Retype, word for word, every line from the one holding "(CONVENTIONS §2); for this" through the one holding "exact ⟨fun hvan =>" in the entries below, both included, and only those lines.

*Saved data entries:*
────────────────

import Summits.KontsevichZagierPeriods.KontsevichZagierPeriods.Theses.HurwitzMicroSectors
import Summits.KontsevichZagierPeriods.KontsevichZagierPeriods.Theorems.HurwitzMicroSectorsNormalFormPrinciplePiBoxTransfer
import Summits.KontsevichZagierPeriods.KontsevichZagierPeriods.Theorems.HurwitzMicroSectorsNormalFormPrincipleVariants2238

/-! TTRL-lite variant V2272 of stmt-KontsevichZagierPeriods-3869

Variant V2272 = `stub_boxRigidity` (the leaf `BoxRigidity` of `NormalFormPrinciple`: two representations
on open unit boxes with integrands of KZ's rational shape `p/q` over `ℚ` and equal values are
KZ-equivalent) under the move `fix_nat:m=4; bound_nat:m'≤4` (left dimension frozen to `4`, right
dimension `≤ 4`). Verdict of the attempt seat: **open** — this file is the exact-strength certificate,
not a proof of the variant. With `BoxVanishing K` := "a box-rational representation of dimension `K` and
value `0` is a relation" (the ladder of the siblings V2238, V2266, V2271):
* rigidity for the single pair of dimensions `(4, 0)` (allowed, `0 ≤ 4`) already gives `BoxVanishing 4`
  (compare a vanishing `N` with the zero representation on the `0`-box, itself a relation:
  `boxVanishingDim_left_of_pair 4 0`, tree);
* `BoxVanishing 4` gives rigidity for ALL `m, m' ≤ 4` (pad both to the `4`-box by unit intervals and
  subtract there; the difference has value `0` by soundness: `boxRigidityLe_of_boxVanishingDim`, tree),
  of which V2272 is the slice `m = 4`.
Hence `V2272 ⟺ BoxVanishing 4 ⟺ BoxRigidity for m, m' ≤ 4 ⟺ V2271 ⟺ V2266`
(`stub_boxRigidity_var2272_iff_boxVanishing_four`, `stub_boxRigidity_var2272_iff_le_four`,
`stub_boxRigidity_var2272_iff_var2271`, `stub_boxRigidity_var2272_iff_var2266`): the bound `m' ≤ 4` is
idle once `m = 4` is frozen. V2272 implies `BoxVanishing j` for every `j ≤ 4`
(`boxVanishing_le_four_of_stub_boxRigidity_var2272`); `BoxVanishing 1` is a theorem of the tree
(`boxRigidity_of_le_one`, Baker), `BoxVanishing 2` already asserts that EVERY vanishing box-rational
`∫_{(0,1)²} P/Q` (differences of representations of `π²`, Catalan's `G`, `Li₂` at rationals,
`log a · log b`, `L(2,χ)`, …) is generated by the four moves — e.g. for every `a : ℚ` the instance
"`G = a·π² ⇒ [1/(1 + x²y²) − 6a/(1 − xy)]_{□²} ∈ relations`", decided today by no theorem — and
`BoxVanishing 4` (`ζ(3)`, `π⁴`, `β(4)`, `Li₄` values, Euler's `ζ(3,1) = ζ(4)/4`, …) contains it. Conversely
`KontsevichZagierPeriods → V2272` (`stub_boxRigidity_var2272_of_statement`), so a refutation of the
variant would refute the Summit; the tree has no invariant of `KZ.relations` finer than `eval`, so
neither side is reachable here.
Source: M. Kontsevich, D. Zagier, *Periods* (2001), §1.2 Conjecture 1. Pure proof file, no definitions. -/

-- `Summit.<Summit>.<Problem>` is the tree's mandated summit-side namespace (CONVENTIONS §2); for this
-- single-conjunct summit the two coincide, so the duplicate is deliberate.
set_option linter.dupNamespace false

noncomputable section

namespace Summit.KontsevichZagierPeriods.KontsevichZagierPeriods.Theorems

open MeasureTheory Set
open Literature.NumberTheory.Transcendental Literature.NumberTheory.Transcendental.KZ
open Summit.KontsevichZagierPeriods.KontsevichZagierPeriods.Theses.HurwitzMicroSectors
open Summit.KontsevichZagierPeriods.HurwitzMicroSectors.NormalFormPrinciple.PiBox

/-! ## The variant V2272: exactly `BoxVanishing 4` -/

/-- **V2272 ⟺ `BoxVanishing 4`**: (⇒) the pair `(4, 0)` is allowed (`0 ≤ 4`), so
`boxVanishingDim_left_of_pair 4 0`; (⇐) `boxRigidityLe_of_boxVanishingDim 4` with `m = 4`, `m' ≤ 4`.
[cite: KontsevichZagier2001, §1.2 Conjecture 1] -/
theorem stub_boxRigidity_var2272_iff_boxVanishing_four :
    (∀ (m' : ℕ) (N : IntegralRep 4) (N' : IntegralRep m'), m' ≤ 4 → N.domain = {x | ∀ i, x i ∈ Set.Ioo (0:ℝ) 1} → N.IsRational → N'.domain = {x | ∀ i, x i ∈ Set.Ioo (0:ℝ) 1} → N'.IsRational → N.value = N'.value → Equivalent N N') ↔
    (∀ (M : IntegralRep 4), M.domain = {x | ∀ i, x i ∈ Set.Ioo (0:ℝ) 1} → M.IsRational →
      M.value = 0 → of M ∈ relations) :=
  ⟨fun h => boxVanishingDim_left_of_pair 4 0 fun N N' => h 0 N N' (Nat.zero_le 4),
    fun hvan m' N N' hm' => boxRigidityLe_of_boxVanishingDim 4 hvan 4 m' N N' le_rfl hm'⟩

/-- **V2272 ⟺ `BoxRigidity` for all `m, m' ≤ 4`** (the frozen `m = 4` may be relaxed to `m ≤ 4`: pad).
[cite: KontsevichZagier2001, §1.2 Conjecture 1] -/
theorem stub_boxRigidity_var2272_iff_le_four :
    (∀ (m' : ℕ) (N : IntegralRep 4) (N' : IntegralRep m'), m' ≤ 4 → N.domain = {x | ∀ i, x i ∈ Set.Ioo (0:ℝ) 1} → N.IsRational → N'.domain = {x | ∀ i, x i ∈ Set.Ioo (0:ℝ) 1} → N'.IsRational → N.value = N'.value → Equivalent N N') ↔
    (∀ (m m' : ℕ) (N : IntegralRep m) (N' : IntegralRep m'), m ≤ 4 → m' ≤ 4 →
      N.domain = {x | ∀ i, x i ∈ Set.Ioo (0:ℝ) 1} → N.IsRational →
      N'.domain = {x | ∀ i, x i ∈ Set.Ioo (0:ℝ) 1} → N'.IsRational →
      N.value = N'.value → Equivalent N N') := by
  rw [stub_boxRigidity_var2272_iff_boxVanishing_four]
  exact ⟨fun hvan => boxRigidityLe_of_boxVanishingDim 4 hvan,
    fun h M => boxVanishingDim_left_of_pair 4 4 (fun N N' => h 4 4 N N' le_rfl le_rfl) M⟩

/-- **V2272 ⟺ V2271** (`fix_nat:m=4; bound_nat:m'≤4` and `fix_nat:m=4; fix_nat:m'=4` have the same
strength, `BoxVanishing 4`; proved directly from the ladder lemmas, so this file does not import the
sibling certificate `…Variants2271`). [cite: KontsevichZagier2001, §1.2 Conjecture 1] -/
theorem stub_boxRigidity_var2272_iff_var2271 :
    (∀ (m' : ℕ) (N : IntegralRep 4) (N' : IntegralRep m'), m' ≤ 4 → N.domain = {x | ∀ i, x i ∈ Set.Ioo (0:ℝ) 1} → N.IsRational → N'.domain = {x | ∀ i, x i ∈ Set.Ioo (0:ℝ) 1} → N'.IsRational → N.value = N'.value → Equivalent N N') ↔
    (∀ (N : IntegralRep 4) (N' : IntegralRep 4), N.domain = {x | ∀ i, x i ∈ Set.Ioo (0:ℝ) 1} → N.IsRational → N'.domain = {x | ∀ i, x i ∈ Set.Ioo (0:ℝ) 1} → N'.IsRational → N.value = N'.value → Equivalent N N') := by
  rw [stub_boxRigidity_var2272_iff_boxVanishing_four]
  exact ⟨fun hvan N N' => boxRigidityLe_of_boxVanishingDim 4 hvan 4 4 N N' le_rfl le_rfl,
    fun h => boxVanishingDim_left_of_pair 4 4 h⟩

/-- **V2272 ⟺ V2266** (`fix_nat:m=4; bound_nat:m'≤4` and `fix_nat:m=4; bound_nat:m'≤2` have the same
strength, `BoxVanishing 4`; proved directly from the ladder lemmas, so this file does not import the
sibling certificate `…Variants2266`). [cite: KontsevichZagier2001, §1.2 Conjecture 1] -/
theorem stub_boxRigidity_var2272_iff_var2266 :
    (∀ (m' : ℕ) (N : IntegralRep 4) (N' : IntegralRep m'), m' ≤ 4 → N.domain = {x | ∀ i, x i ∈ Set.Ioo (0:ℝ) 1} → N.IsRational → N'.domain = {x | ∀ i, x i ∈ Set.Ioo (0:ℝ) 1} → N'.IsRational → N.value = N'.value → Equivalent N N') ↔
    (∀ (m' : ℕ) (N : IntegralRep 4) (N' : IntegralRep m'), m' ≤ 2 → N.domain = {x | ∀ i, x i ∈ Set.Ioo (0:ℝ) 1} → N.IsRational → N'.domain = {x | ∀ i, x i ∈ Set.Ioo (0:ℝ) 1} → N'.IsRational → N.value = N'.value → Equivalent N N') := by
  rw [stub_boxRigidity_var2272_iff_boxVanishing_four]
  exact ⟨fun hvan m' N N' hm' =>
      boxRigidityLe_of_boxVanishingDim 4 hvan 4 m' N N' le_rfl (hm'.trans (by norm_num)),
    fun h => boxVanishingDim_left_of_pair 4 0 fun N N' => h 0 N N' (Nat.zero_le 2)⟩

/-- **V2272 ⇒ `BoxVanishing` in every dimension `≤ 4`** (monotonicity of `BoxVanishing`,
`boxVanishingDim_mono`): in particular the dimension-`2` statement that every vanishing box-rational
`∫_{(0,1)²} P/Q` is generated by the moves. [cite: KontsevichZagier2001, §1.2 Conjecture 1] -/
theorem boxVanishing_le_four_of_stub_boxRigidity_var2272
    (h : ∀ (m' : ℕ) (N : IntegralRep 4) (N' : IntegralRep m'), m' ≤ 4 → N.domain = {x | ∀ i, x i ∈ Set.Ioo (0:ℝ) 1} → N.IsRational → N'.domain = {x | ∀ i, x i ∈ Set.Ioo (0:ℝ) 1} → N'.IsRational → N.value = N'.value → Equivalent N N')
    {j : ℕ} (hj : j ≤ 4) (N : IntegralRep j) (hNd : N.domain = {x | ∀ i, x i ∈ Set.Ioo (0:ℝ) 1})
    (hNr : N.IsRational) (hv : N.value = 0) : of N ∈ relations :=
  boxVanishingDim_mono hj (stub_boxRigidity_var2272_iff_boxVanishing_four.1 h) N hNd hNr hv

/-- **V2271 ⇒ V2272** (the fully frozen sibling already gives the bounded one).
[cite: KontsevichZagier2001, §1.2 Conjecture 1] -/
theorem stub_boxRigidity_var2272_of_var2271
    (h : ∀ (N : IntegralRep 4) (N' : IntegralRep 4), N.domain = {x | ∀ i, x i ∈ Set.Ioo (0:ℝ) 1} → N.IsRational → N'.domain = {x | ∀ i, x i ∈ Set.Ioo (0:ℝ) 1} → N'.IsRational → N.value = N'.value → Equivalent N N') :
    ∀ (m' : ℕ) (N : IntegralRep 4) (N' : IntegralRep m'), m' ≤ 4 → N.domain = {x | ∀ i, x i ∈ Set.Ioo (0:ℝ) 1} → N.IsRational → N'.domain = {x | ∀ i, x i ∈ Set.Ioo (0:ℝ) 1} → N'.IsRational → N.value = N'.value → Equivalent N N' :=
  stub_boxRigidity_var2272_iff_var2271.2 h

/-- **The parent leaf ⇒ V2272** (specialisation `m = 4`; the bound `m' ≤ 4` is dropped).
[cite: KontsevichZagier2001, §1.2 Conjecture 1] -/
theorem stub_boxRigidity_var2272_of_parent
    (h : ∀ (m m' : ℕ) (N : IntegralRep m) (N' : IntegralRep m'), N.domain = {x | ∀ i, x i ∈ Set.Ioo (0:ℝ) 1} → N.IsRational → N'.domain = {x | ∀ i, x i ∈ Set.Ioo (0:ℝ) 1} → N'.IsRational → N.value = N'.value → Equivalent N N') :
    ∀ (m' : ℕ) (N : IntegralRep 4) (N' : IntegralRep m'), m' ≤ 4 → N.domain = {x | ∀ i, x i ∈ Set.Ioo (0:ℝ) 1} → N.IsRational → N'.domain = {x | ∀ i, x i ∈ Set.Ioo (0:ℝ) 1} → N'.IsRational → N.value = N'.value → Equivalent N N' :=
  fun m' N N' _ => h 4 m' N N'

/-- **`KontsevichZagierPeriods ⇒ V2272`**: the variant is a special case of Conjecture 1 for the tree's
calculus (`leaves_of_statement`) — so a refutation of the variant would refute the Summit.
[cite: KontsevichZagier2001, §1.2 Conjecture 1] -/
theorem stub_boxRigidity_var2272_of_statement (h : _root_.KontsevichZagierPeriods) :
    ∀ (m' : ℕ) (N : IntegralRep 4) (N' : IntegralRep m'), m' ≤ 4 → N.domain = {x | ∀ i, x i ∈ Set.Ioo (0:ℝ) 1} → N.IsRational → N'.domain = {x | ∀ i, x i ∈ Set.Ioo (0:ℝ) 1} → N'.IsRational → N.value = N'.value → Equivalent N N' :=
  stub_boxRigidity_var2272_of_parent (leaves_of_statement h).1

end Summit.KontsevichZagierPeriods.KontsevichZagierPeriods.Theorems

end
import Summits.Ventures.CertifiedQuantumChemistry.Rows.SingletRows
import Summits.Ventures.CertifiedQuantumChemistry.Rows.APosterioriLowerBoundConditions
import Literature.MathematicalPhysics.QuantumChemistry.DualConeFamilySum
import Literature.MathematicalPhysics.QuantumChemistry.DoubletRankTwoNullity
import HarnessLib

/-!
# Ventures/CertifiedQuantumChemistry — Rows/SpinClassRows.lean: rows for the SPIN CLASS `S = M` of an
# ARBITRARY sector `(a, b)` (doublets, triplets, …) and their soundness for an arbitrary necessary
# condition set (the `Ŝ_+` ladder that turns them into SECTOR rows: `Rows/SpinClassLadderRows.lean`)

HONEST FRAMING (verbatim): certified bounds for a stated model Hamiltonian in a stated basis; not a
claim about the real molecule or material beyond that model.

Typer seat chem-type-07 (I-TYPE slot 07 = SDP weak-duality certificate soundness for an arbitrary
condition set), zero compute, nothing landed is touched; PROVED glue (0 sorry, no claim node, nothing here
asserts any bound) plus five small DEFINITIONS that extend the venture's singlet row vocabulary
(`Statement.lean`: `singletSector k n`, `Model.singletEnergy F n`, `SingletLowerRow F n lo`, … — the
`S = M = 0` class of the balanced sector `(n, n)`) to the spin class `S = M = (a − b)/2` of ANY sector
`(a, b)`, `b ≤ a`: `spinClassSector k a b` (the `(a, b)` sector intersected with `ker Ŝ_+`, literally
`singletSector k n` at `a = b = n`), `Model.spinClassEnergy F a b = E₀(H_F; N_α = a, N_β = b, S = M)`,
`SpinClassLowerRow / SpinClassUpperRow / SpinClassBracket F a b …` (range `b ≤ a ≤ k` carried by the row).

WHY (cell chem-oracle, 2026-08-30): the RANK-1 «relaxation repair» byte K14-PIN-R1 (chem-k14-instr-1
INSTRUMENT-SPEC-v1 §1, PREREG filed STATUS 2026-08-30T20:56:44Z; chair composition A517/A518; director-chem
WORD #41) appends to the boxed `DQGT1T2′` relaxation of the DOUBLET sector `(10, 9)` of T01a
`[Ni(N₂)]⁺` (`Hamiltonians/NiN2pTzdkA.lean`) two families of EQUALITY rows that hold for a state `ψ` of
that sector ONLY IF `Ŝ_+ψ = 0` (F2b = the maximal-spin-projection «`Ŝ_+`-killer» rows; Q2 = Wigner–Eckart
rank-2 nullity rows): its certified `L′` therefore bounds `E₀(H_F; N = 19, S = M = ½)` — the lowest
energy on `(10,9)-sector ⊓ ker Ŝ_+` — and bounds the SECTOR energy `E(10, 9)` only under the spec's leg
P6 «the (10,9) ground multiplet is `S = ½`» (every letter carries «| P6: … UNCERTIFIED»). The Literature
side of this reading exists for every `(a, b)` (`SpinClassNecessaryConditions.lean`:
`IsNecessaryInSpinClass a b C`, `le_minEnergyOn_spinClass_of_forall_necessary`, the dual-cone forms of
`DualConeFamilySum.lean`); the ROW side existed only at `a = b` (`Rows/SingletNecessaryConditionLowerRows`,
`Rows/SingletVersusSector`, `Rows/OpaqueNodes`). This file supplies the `a ≠ b` row side, so that a tabled
RANK-1 `L′` has a kernel reading that says exactly WHICH quantity it bounds without P6 and what a
certified P6 leg buys:

* §0 the definitions and their bookkeeping (`spinClassSector_self`, `Model.spinClassEnergy_self`,
  `spinClassLowerRow_self_iff` — at `a = b` these ARE the singlet rows; `.range/.le/.mono`).
* §1 SOUNDNESS for an arbitrary class-necessary condition set: `spinClassLowerRow_of_forall_necessary`
  («`lo` below the energy functional on the feasible set of ANY `IsNecessaryInSpinClass a b C` ⇒
  `SpinClassLowerRow F a b lo`», one line over `le_minEnergyOn_spinClass_of_forall_necessary`) and its
  exact dual-cone form `spinClassLowerRow_of_dualCone_certificate` (Cancès–Stoltz–Lewin eqs. (8)–(10)
  with the spin constraint «taken into account»); the F2b family packaged as a class-necessary condition
  (`isNecessaryInSpinClass_maximalProjection` — `Σ_r G_{m,(r↓,r↑)} = 0` for every row index `m`, the
  `G`-matrix form in which the file carries them; the state-level fact `⟨ψ| a†_i a_j Ŝ_+ |ψ⟩ = 0` is the
  E4a row of `Rows/MaximalSpinProjectionRows.lean` §1 — `sum_particleHoleRDM_spinPlus_eq_zero`, re-derived
  here in three lines to keep this file's import closure small), and the reading of a
  `DQGT1T2′ + F2b` certificate `spinClassLowerRow_of_forall_isDQGT1T2PrimeFeasibleSector_maximalProjection`
  (the K14-PIN-R1 ARM-B shape) and of a `DQGT1T2′ + F2b + Q2` certificate on a doublet sector
  `spinClassLowerRow_of_forall_isDQGT1T2PrimeFeasibleSector_maximalProjection_rankTwoNullity` (the
  ARM-A shape; the Q2 family's class-necessity is the Literature fact
  `isNecessaryInSpinClass_rankTwoNullity` of `DoubletRankTwoNullity.lean`).
* The relation to the SECTOR rows — `E(a, b) ≤ E₀(a, b, S = M)`, the ladder identity
  `E(a, b+1) = min (E₀(a, b+1, S = M), E(a+1, b))`, and the row readings (class `L` + next-sector `L` ⇒
  sector `L`; the certified-`S = M` readings under a one-step gap = the spec's leg P6; the opposite reading =
  tripwire T7) — is the companion file `Rows/SpinClassLadderRows.lean` (split for the 400-line rule).
Nothing in this file is specific to T01a; no row of CERTIFIED-CHEM.md uses it today. References:
D. A. Mazziotti, Adv. Chem. Phys. 134 (2007) ch. 3 §II.F.1 eqs. (96)–(98) (`S`-representability at
`S = M`); E. Cancès, G. Stoltz, M. Lewin, J. Chem. Phys. 125 (2006) 064101 §3 eqs. (7)–(10); M. Nakata et
al., J. Chem. Phys. 128 (2008) 164113 §II (the `DQGT1T2′` conditions); E. H. Lieb, PRL 62 (1989) 1201,
proof of Thm 1 (sectors).
WHAT THIS IS NOT: not a certificate, not a bound on any model, not a statement about the real ion; the
class rows are a DIFFERENT quantity from the sector rows and are never silently identified with them —
the companion file states the certified legs under which they coincide.
-/

noncomputable section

────────────────

*Completed task:*
-- `Summit.<Summit>.<Problem>` is the tree's mandated summit-side namespace (CONVENTIONS §2); for this
-- single-conjunct summit the two coincide, so the duplicate is deliberate.
set_option linter.dupNamespace false

noncomputable section

namespace Summit.KontsevichZagierPeriods.KontsevichZagierPeriods.Theorems

open MeasureTheory Set
open Literature.NumberTheory.Transcendental Literature.NumberTheory.Transcendental.KZ
open Summit.KontsevichZagierPeriods.KontsevichZagierPeriods.Theses.HurwitzMicroSectors
open Summit.KontsevichZagierPeriods.HurwitzMicroSectors.NormalFormPrinciple.PiBox

/-! ## The variant V2272: exactly `BoxVanishing 4` -/

/-- **V2272 ⟺ `BoxVanishing 4`**: (⇒) the pair `(4, 0)` is allowed (`0 ≤ 4`), so
`boxVanishingDim_left_of_pair 4 0`; (⇐) `boxRigidityLe_of_boxVanishingDim 4` with `m = 4`, `m' ≤ 4`.
[cite: KontsevichZagier2001, §1.2 Conjecture 1] -/
theorem stub_boxRigidity_var2272_iff_boxVanishing_four :
    (∀ (m' : ℕ) (N : IntegralRep 4) (N' : IntegralRep m'), m' ≤ 4 → N.domain = {x | ∀ i, x i ∈ Set.Ioo (0:ℝ) 1} → N.IsRational → N'.domain = {x | ∀ i, x i ∈ Set.Ioo (0:ℝ) 1} → N'.IsRational → N.value = N'.value → Equivalent N N') ↔
    (∀ (M : IntegralRep 4), M.domain = {x | ∀ i, x i ∈ Set.Ioo (0:ℝ) 1} → M.IsRational →
      M.value = 0 → of M ∈ relations) :=
  ⟨fun h => boxVanishingDim_left_of_pair 4 0 fun N N' => h 0 N N' (Nat.zero_le 4),
    fun hvan m' N N' hm' => boxRigidityLe_of_boxVanishingDim 4 hvan 4 m' N N' le_rfl hm'⟩

/-- **V2272 ⟺ `BoxRigidity` for all `m, m' ≤ 4`** (the frozen `m = 4` may be relaxed to `m ≤ 4`: pad).
[cite: KontsevichZagier2001, §1.2 Conjecture 1] -/
theorem stub_boxRigidity_var2272_iff_le_four :
    (∀ (m' : ℕ) (N : IntegralRep 4) (N' : IntegralRep m'), m' ≤ 4 → N.domain = {x | ∀ i, x i ∈ Set.Ioo (0:ℝ) 1} → N.IsRational → N'.domain = {x | ∀ i, x i ∈ Set.Ioo (0:ℝ) 1} → N'.IsRational → N.value = N'.value → Equivalent N N') ↔
    (∀ (m m' : ℕ) (N : IntegralRep m) (N' : IntegralRep m'), m ≤ 4 → m' ≤ 4 →
      N.domain = {x | ∀ i, x i ∈ Set.Ioo (0:ℝ) 1} → N.IsRational →
      N'.domain = {x | ∀ i, x i ∈ Set.Ioo (0:ℝ) 1} → N'.IsRational →
      N.value = N'.value → Equivalent N N') := by
  rw [stub_boxRigidity_var2272_iff_boxVanishing_four]
  exact ⟨fun hvan => boxRigidityLe_of_boxVanishingDim 4 hvan,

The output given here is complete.